しかし、痛みと恐怖に満ちた世界で天使として生きるのは並大抵ではない。
朱に交われば赤くなる。
良いと分かっていても脅迫されてしまえば良心に従い続けることは難しい。

しかし、だからこそ、困難や逆境の中で気高い勇者として生きる生き方がかっこいいのだ。

暴風雨の中であっても深い海の底は静かで穏やかであるように、
不条理や困難も少なくない世界ではあるが、それでも世界には秩序があり、意味があり、人の営みの中にはロゴスが息づいている。
ロゴスは決して地獄を見捨てない。

よく日常はつまらないと言われることがある。
しかし、つまらないのは日常ではなく、我々の感受性かもしれない。
今ここには、不安にとらわれてよそ見ばかりしている人には気づきようのない、汲みつくすことのできない魅力が存在している。

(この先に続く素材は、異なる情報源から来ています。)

/-- **`∫₀^∞ oddKernel(a, u) du = cot πa` for `a ∉ ℤ`** (let `y → 0⁺` in the previous formula:
dominated convergence on the left, continuity of `cot` at `πa` on the right). This is the
Eisenstein sum `Σ_m (m + a)⁻¹ = π cot πa` seen through the Mellin transform, with no appeal to
special values of the Hurwitz zeta function. [folklore] -/
theorem integral_oddKernel_eq_re_cot {a : ℝ} (ha : (a : ℂ) ∈ Complex.integerComplement) :
    ∫ u in Ioi (0 : ℝ), oddKernel a u = (Complex.cot (π * a)).re := by
  -- left: dominated convergence as `y → 0⁺`
  have hL : Tendsto (fun y : ℝ ↦ ∫ u in Ioi (0 : ℝ), oddKernel a u * rexp (-(π * y ^ 2) * u))
      (𝓝[>] 0) (𝓝 (∫ u in Ioi (0 : ℝ), oddKernel a u)) := by
    have hlim : ∫ u in Ioi (0 : ℝ), oddKernel a u =
        ∫ u in Ioi (0 : ℝ), oddKernel a u * rexp (-(π * 0 ^ 2) * u) := by
      refine setIntegral_congr_fun measurableSet_Ioi fun u _ ↦ ?_
      simp
    rw [hlim]
    refine tendsto_integral_filter_of_dominated_convergence
      (fun u ↦ ‖oddKernel (a : UnitAddCircle) u‖) ?_ ?_ (integrableOn_oddKernel a).norm ?_
    · refine Eventually.of_forall fun y ↦ ?_
      exact ((continuousOn_oddKernel _).mul (by fun_prop)).aestronglyMeasurable measurableSet_Ioi
    · refine Eventually.of_forall fun y ↦ ?_
      filter_upwards [ae_restrict_mem measurableSet_Ioi] with u hu
      have hu0 : (0 : ℝ) < u := hu
      rw [norm_mul, Real.norm_of_nonneg (Real.exp_pos _).le]
      refine mul_le_of_le_one_right (norm_nonneg _) ?_
      rw [Real.exp_le_one_iff]
      have : 0 ≤ π * y ^ 2 * u := by positivity
      linarith
    · filter_upwards with u
      have hc : Continuous fun y : ℝ ↦ oddKernel (a : UnitAddCircle) u * rexp (-(π * y ^ 2) * u) := by
        fun_prop
      have h0 := hc.tendsto 0
      simp only [ne_eq, OfNat.ofNat_ne_zero, not_false_eq_true, zero_pow, mul_zero, neg_zero,
        zero_mul, Real.exp_zero, mul_one] at h0
      have h0' : Tendsto (fun y : ℝ ↦ oddKernel (a : UnitAddCircle) u * rexp (-(π * y ^ 2) * u))
          (𝓝 0) (𝓝 (oddKernel (a : UnitAddCircle) u * rexp (-(π * 0 ^ 2) * u))) := by
        simpa using h0
      exact h0'.mono_left nhdsWithin_le_nhds
  -- right: continuity of `cot`
  have hR : Tendsto (fun y : ℝ ↦ (Complex.cot (π * (a + y * I))).re) (𝓝[>] 0)
      (𝓝 (Complex.cot (π * a)).re) := by
    have h1 : Tendsto (fun y : ℝ ↦ (π : ℂ) * (a + y * I)) (𝓝 0) (𝓝 (π * a)) := by
      have : Continuous fun y : ℝ ↦ (π : ℂ) * (a + y * I) := by fun_prop
      simpa using this.tendsto 0
    have h2 := ((continuousAt_cot ha).tendsto.comp h1)
    exact ((Complex.continuous_re.tendsto _).comp h2).mono_left nhdsWithin_le_nhds
  -- the two agree for `y > 0`
  have hEq : (fun y : ℝ ↦ ∫ u in Ioi (0 : ℝ), oddKernel a u * rexp (-(π * y ^ 2) * u)) =ᶠ[𝓝[>] 0]
      fun y : ℝ ↦ (Complex.cot (π * (a + y * I))).re := by
    filter_upwards [self_mem_nhdsWithin] with y (hy : 0 < y)
    exact integral_oddKernel_mul_exp_eq_re_cot_of_pos a hy
  exact tendsto_nhds_unique_of_eventuallyEq hL hR hEq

よくよく日常を愛し、観察していけば、そこには、確かにロゴスが静かにたたずんでいることに気づくだろう。

日常の仕事も、学びも、人との関係も、創作も、すべてがロゴスと出会う場になりうる。
だからこそ、元気を出して生きてみよう。
気概を持って生きてみよう。

あなたは断じて欠点だらけの無力な存在ではない。
あなたはこの絶望の世界にあえて生まれてきた勇者なのだ。

取り越し苦労をして、つまらないことを考えているときではない。
いまは、戦いのどらを鳴らすときである。

勇ましく胸を張って、剣を大空に高らかと掲げ、駿馬にまたがり、第一歩を踏み出そう!
今こそ、王の帰還の時、ロゴスとの和解の時である。

ロゴスを感じながら、自分を裏切らず、自分らしく生きてみよう。
それは決して大げさなことではない。
日々の営みの中で、誰もが始めることのできる人生の実践である。

世界は必ずしも天国ではない。
だからと言って嘆き悲しんでばかりではいけない。
だからこそ、この世界で気高く生きようとするあなたの人生は、美しいのだから。

 

【「日常の中のロゴス」シリーズ】

1.ロゴスとは何か

2.ロゴスを語源とする言葉

3.偶像崇拝の罠

4.自尊心の本質

5.教育と日常哲学

6.ロゴスへの帰還

日常の中のロゴス 5.教育と日常哲学

第5章 教育と日常哲学

かつて私は人が嫌いだった。
人は、ずるがしこくて悪くて嫌な奴ばかりであり。
人間関係は食うか食われるかの闘いだった。
そんな中で、やさしさや思いやりは、間抜けなお人よしの弱みだと思って抑圧してきた。
そして、一番嫌いだったのは、そんな私だった。

だから、私の人間関係はボロボロだった。
時に居丈高、操作的であり、時に対人恐怖症的であった。

粋がって強がっているくせに、いざ人前に立つと、赤面し、いやな汗を止められず、何も言えなかった。
人の話だっていつもうわのそらだった。自分の心の中の暴風雨で手いっぱいであり、受け止める隙間なんて少しもなかった。

そんな私も、少しずつ少しずつ変わってきた。

家族に恵まれ、お客様、友人、仕事、本との出会いに恵まれて、私の中の呪いが、少しずつ少しずつとけて、楽になってきた。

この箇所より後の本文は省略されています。